Teleport Cluster Version Upgrade Testing Pipeline
| Created | State | Summary |
|---|---|---|
| 2026-01-21 | review | Establish an automated testing pipeline to validate Teleport cluster version upgrades before applying to production. Deploy an ephemeral Teleport cluster with the current production version, connect ephemeral MCs, validate connectivity, upgrade to the target version, and re-validate. |
Problem statement
Giant Swarm operates two Teleport clusters (prod and test) that provide secure access to all Management Clusters. Upgrading Teleport versions is currently a high-risk operation because:
- No pre-production validation: We cannot test upgrades against real MC connectivity patterns before applying to production
- Version compatibility unknowns: The compatibility between Teleport server, tbot, and teleport-kube-agent versions is not systematically validated
- Rollback complexity: A failed upgrade in production affects all MC access, and rollback may not restore all connection state
- Manual process: Upgrades require manual coordination and testing, leading to delayed version adoption
Current state
Teleport infrastructure components:
| Component | Location | Purpose |
|---|---|---|
| Teleport Cluster | teleport-fleet | Central Teleport server (prod & test instances) |
| teleport-tbot | teleport-fleet | Bot authentication for CI/monitoring |
| teleport-operator | teleport-operator | Runs on MCs, manages Teleport integration |
| teleport-kube-agent (MC) | teleport-kube-agent | Registers Teleport clusters & apps |
Note: The upgrade testing pipeline will deploy the current production version first, then upgrade to a target version to validate the upgrade path.

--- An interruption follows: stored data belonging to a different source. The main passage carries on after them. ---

import Summits.BirchSwinnertonDyer.Rank1Residual.F1Sign2.UnitLocusAtTwo
import Literature.NumberTheory.EllipticCurves.PerrinRiou2003.RankZeroSupersingularUpperBound
import Literature.NumberTheory.EllipticCurves.AnomalousOfRationalTorsionProofs
import Summits.BirchSwinnertonDyer.Rank1Residual.P2.EmptyCellsAtTwo
import HarnessLib

/-!
# Cell `bsd-f1-sign2` (`p = 2`, non-CM) — candidate ES-C-E `KatoRankZeroUpperBoundAtTwo`: Perrin-Riou 2003
# Prop. 4.8 (Kato's rank-`0` upper bound WITH Tamagawa numbers at a good supersingular prime) READ AT
# `p = 2` — SIGN-FREE (no ♯/♭/± object), all three traces; typed candidate of the Euler-system lens

HONEST FRAMING (typer seat `bsd-f1-sign2-ty`; HOME `run/shared/lean/pub/bsd-f1-sign2/`, CANDIDATES.md §2
row ES-C-E): STATEMENT ONLY — one `@[conjecture] def` (OPEN obligation at `p = 2`, ours: the tree's named
fact `PerrinRiou2003.prop48_padicValRat_bsd_rank_zero_le` carries `_hp : p ≠ 2`, "Kato's clause and
Perrin-Riou's local theory are for odd `p`"), re-filed VERBATIM from `HOME/data-es/Sketch.lean`
bcb79e6976fcc0bd together with its two PROVED bookkeeping theorems; nothing asserted, nothing booked, no
named fact, PARTITION: none moved. REFUTER PASS: REF1-AUDIT-v1.md §1 — **SURVIVES (verbatim PR 4.8 at
`p := 2`)**: byte-match with the named fact minus `_hp`; `Kato2004.ImageContainsSL2 W 2 ⟺ ∀ n,
HasSurjectiveModNGaloisRep (2^n)` = SURJECTIVE `2`-ADIC IMAGE — satisfiable (generic non-CM), excludes CM
and every non-maximal RZB label; its census coverage on X5's 763 good-ss classes is UNKNOWN (data ask D3
is load-bearing for «how much of row 1 C-E can ever touch»); `realPeriodRat` = the BSD-sharp period (on
`c_∞ = 2` rows one step sharper than an `Ω⁺`-normalised Euler-system bound); `q ≠ 0` forced by
`L(E,1) ≠ 0`, `shaOrder` read under `Finite W.sha`. BC7 CLEAN. REF2: pending at filing (MEMO-es: Kato
17.4 at `2` exists up to `2ⁿ` and with image hypotheses; PR 4.8's local theory is odd-`p`).

WHAT IT BUYS (PROVED below, proofs copied from the sketch): `missingUpperBoundAt_two_of_katoRankZeroUpperBound`
— C-E ⇒ the typed UPPER Miller half `MissingUpperBoundAt W 2` in analytic rank `0` at a good
supersingular `2` (the `Upper` conjunct of the registered line's stub `stub_traceTwoMillerHalves`,
`a₂ = ±2`, 549 classes, and the rank-`0` content of `stub_zeroColemanKato`, `a₂ = 0`, 208 classes — with
NO signed object and NO Coleman map at `2`); `tamagawa_odd_of_katoRankZeroUpperBound_of_unit` — C-E
contains ES-C-A(→)'s Tamagawa clause on the unit locus.

BC5 WITNESS (MEMO-es §3 T5, non-circular: engine-1 modular-symbol valuation vs Tate's algorithm):
`v₂ ∏c_ℓ ≤ v₂(L/Ω)` on **786/786** rank-`0` rows carrying engine-1's `v2_L_over_Om` (`a₂ = 0`: 594,
`−2`: 192; `pub/bsd-2adic/eng2/engine1.json` d8412f327e0740e5); equality on 353 rows (all `Ш_an = 1`,
63 with `c_∞ = 2`). CHEAPEST FALSIFIER: a rank-`0` good-ss row with `v₂∏c > v₂(L/Ω)` (0/786). WHY NOVEL
(MEMO-es §0.3): the sign-free Kato upper bound with Tamagawa numbers at a supersingular `2` is not in
print (PR 2003 Prop. 4.8 / Kato Thm. 12.5(4), 17.4(3) are odd-`p`; Kato 17.4(1)(2) at `2` is up to `2ⁿ`).

References: [PerrinRiou2003] Prop. 4.8; [Kato2004Asterisque] Thm. 12.5, (12.5.2), Thm. 17.4;
HOME MEMO-es.md §§0.3, 3 T5; REF1-AUDIT-v1.md §1; [cite: Miller2011LMS, Def. 1.1].
-/

set_option autoImplicit false

noncomputable section

open scoped Classical

open WeierstrassCurve Literature.NumberTheory.EllipticCurves
  Literature.NumberTheory.EllipticCurves.Rank1Residual
  Literature.NumberTheory.EllipticCurves.Rank1Residual.Typed
  Literature.NumberTheory.EllipticCurves.Wuthrich2014

namespace Summit.BirchSwinnertonDyer.Rank1Residual.F1Sign2

/-- **CANDIDATE ES-C-E `KatoRankZeroUpperBoundAtTwo` (OPEN; cell `bsd-f1-sign2`, lens `-es`) —
Perrin-Riou 2003 Prop. 4.8 (Kato) AT `p = 2`.** For `E/ℚ` (globally minimal) with good reduction at `2`,
`2 ∣ a₂` (all three supersingular traces), Kato's condition (12.5.2) at `2` (`Kato2004.ImageContainsSL2 W 2`
= surjective `2`-adic image), `L(E,1) ≠ 0` and `Ш(E/ℚ)` finite: `L(E,1)/Ω_E` is a rational `q` with
`ord₂ #Ш + ord₂ ∏c_ℓ − 2·ord₂ #E(ℚ)_tors ≤ ord₂ q` (`Ω_E = realPeriodRat`, Tamagawa numbers INCLUDED,
no ♯/♭/± object). VERBATIM the tree's named fact `PerrinRiou2003.prop48_padicValRat_bsd_rank_zero_le` with
its binder `p ≠ 2` removed and `p := 2`. REF1: SURVIVES. Witness: `v₂∏c ≤ v₂(L/Ω)` on 786/786 rank-0 rows.
[cite: PerrinRiou2003, Prop. 4.8 (printed for odd `p`; the `p = 2` statement is NOT in print)] -/
@[conjecture] def KatoRankZeroUpperBoundAtTwo : Prop :=
  ∀ (W : WeierstrassCurve ℚ) [W.IsElliptic] [W.IsGloballyMinimal],
    W.HasGoodReductionAtPrime 2 → (2 : ℤ) ∣ W.frobeniusTrace 2 →
    Kato2004.ImageContainsSL2 W 2 → W.entireLFunction 1 ≠ 0 → Finite W.sha →
    ∃ q : ℚ, W.entireLFunction 1 / (W.realPeriodRat : ℂ) = (q : ℂ) ∧
      (padicValNat 2 W.shaOrder : ℤ) + padicValNat 2 W.tamagawaProduct -
        2 * padicValNat 2 W.torsionOrder ≤ padicValRat 2 q

/-- **C-E ⇒ the typed UPPER Miller half at `2`** (proof = `PerrinRiou2003.missingUpperBoundAt_of_prop48`
with `p := 2`): granted Gross–Zagier–Kolyvagin (`rank_eq_analyticRank_of_analyticRank_le_one`) and the
entire `L`-function (`hasEntireLFunction_rat`), at a good supersingular `2` with surjective `2`-adic image
and analytic rank `0`, `KatoRankZeroUpperBoundAtTwo` gives `MissingUpperBoundAt W 2`.
[cite: PerrinRiou2003, Prop. 4.8] [cite: Miller2011LMS, Def. 1.1] -/
theorem missingUpperBoundAt_two_of_katoRankZeroUpperBound (h : KatoRankZeroUpperBoundAtTwo)
    (hGZK : rank_eq_analyticRank_of_analyticRank_le_one) (hmod : hasEntireLFunction_rat)
    (W : WeierstrassCurve ℚ) [W.IsElliptic] [W.IsGloballyMinimal]
    (hss : GoodSS W 2) (himg : Kato2004.ImageContainsSL2 W 2)
    (hr : W.analyticRank = 0) : MissingUpperBoundAt W 2 := by
  have hL : W.entireLFunction 1 ≠ 0 := (W.analyticRank_eq_zero_iff_holds (hmod W)).1 hr
  obtain ⟨hrank, hfin⟩ := hGZK W (by omega)
  obtain ⟨q, hq, hv⟩ := h W hss.1 hss.2 himg hL hfin
  obtain ⟨-, hE, -, hshaAn⟩ := shaAn_eq_of_L_one_div_eq hGZK W hL hq
  haveI := hE
  have hq0 : q ≠ 0 := by
    rintro rfl
    apply hL
    have hΩ : (W.realPeriodRat : ℂ) ≠ 0 := by exact_mod_cast W.realPeriodRat_pos_holds.ne'
    have h0 := hq
    rw [Rat.cast_zero, div_eq_zero_iff] at h0
    exact h0.resolve_right hΩ
  have ht0 : 0 < W.torsionOrder := W.torsionOrder_pos_holds
  have hc0 : 0 < W.tamagawaProduct := W.tamagawaProduct_pos_holds
  refine ⟨_, hshaAn, ?_⟩
  have hcard : (Nat.card W.toAffine.Point : ℚ) = (W.torsionOrder : ℚ) := by
    exact_mod_cast (W.torsionOrder_eq_natCard_of_finite).symm
  have ht : (W.torsionOrder : ℚ) ≠ 0 := by exact_mod_cast ht0.ne'
  have hc : (W.tamagawaProduct : ℚ) ≠ 0 := by exact_mod_cast hc0.ne'
  rw [hcard, padicValRat.div (mul_ne_zero hq0 (pow_ne_zero 2 ht)) hc,
    padicValRat.mul hq0 (pow_ne_zero 2 ht), padicValRat.pow (W.torsionOrder : ℚ), padicValRat.of_nat,
    padicValRat.of_nat]
  simp only [Nat.cast_ofNat]
  linarith

/-- **C-E contains ES-C-A(→)'s Tamagawa clause**: on the unit locus (`ord₂(L/Ω_E) = 0`) with `Ш` finite
and surjective `2`-adic image it forces `2 ∤ ∏ c_ℓ` (torsion is odd at a good supersingular `2`: `E[2]`
irreducible, `P2.irr_two_of_goodSS_two`, + Mazur) — the 270/270 census law of MEMO-es §3 T1.
[cite: PerrinRiou2003, Prop. 4.8] -/
theorem tamagawa_odd_of_katoRankZeroUpperBound_of_unit (h : KatoRankZeroUpperBoundAtTwo)
    (W : WeierstrassCurve ℚ) [W.IsElliptic] [W.IsGloballyMinimal]
    (hss : GoodSS W 2) (himg : Kato2004.ImageContainsSL2 W 2) (hfin : Finite W.sha)
    (hu : UnitLValueAtTwo W) : ¬ 2 ∣ W.tamagawaProduct := by
  obtain ⟨t, ht, ht0, hvt⟩ := hu
  have hL : W.entireLFunction 1 ≠ 0 := by
    intro h0
    have : (t : ℂ) = 0 := by rw [← ht, h0, zero_div]
    exact ht0 (by exact_mod_cast this)
  obtain ⟨q, hq, hv⟩ := h W hss.1 hss.2 himg hL hfin
  have hqt : q = t := by
    have : (q : ℂ) = (t : ℂ) := by rw [← hq, ht]
    exact_mod_cast this
  subst hqt
  rw [hvt] at hv
  intro hdvd
  have hc0 : 0 < W.tamagawaProduct := W.tamagawaProduct_pos_holds
  have h1 : 1 ≤ padicValNat 2 W.tamagawaProduct :=
    (padicValNat_dvd_iff_le hc0.ne').1 (by simpa using hdvd)
  have htors : ¬ 2 ∣ W.torsionOrder := fun hd =>
    not_hasIrreducibleModPGaloisRep_of_dvd_torsionOrder W 2 hd (P2.irr_two_of_goodSS_two W hss)
  have htv : padicValNat 2 W.torsionOrder = 0 := padicValNat.eq_zero_of_not_dvd htors
  rw [htv] at hv
  simp only [Nat.cast_zero, mul_zero, sub_zero] at hv
  omega

end Summit.BirchSwinnertonDyer.Rank1Residual.F1Sign2

end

Note: The teleport-operator is a key component that runs on Management Clusters. It:
- Watches for Cluster CRs and registers them with Teleport
- Deploys
teleport-kube-agentto clusters - Uses its own tbot for authenticating to Teleport
- Configured via
teleport.proxyAddrto point to the Teleport cluster
The existing test Teleport cluster cannot be used for upgrade testing because:
- It serves real ephemeral MCs during CI runs
- Upgrading it would disrupt ongoing CI pipelines
- It needs to remain stable as a baseline
Impact of not solving
- Delayed adoption of Teleport security patches and features
- Risk of production incidents during upgrades
- Reduced confidence in upgrade process leading to version drift
- Potential compliance issues from running outdated versions
Decision maker
Team Shield
Deadline
Q2 2026
Who is affected / stakeholders
- Team Shield: Owns Teleport infrastructure, teleport-operator, teleport-kube-agent
- Team Tenet: Owns Tekton CI pipelines
- All teams using Teleport
Repositories involved
- giantswarm/teleport-fleet - Teleport cluster infrastructure (Terraform, Helm)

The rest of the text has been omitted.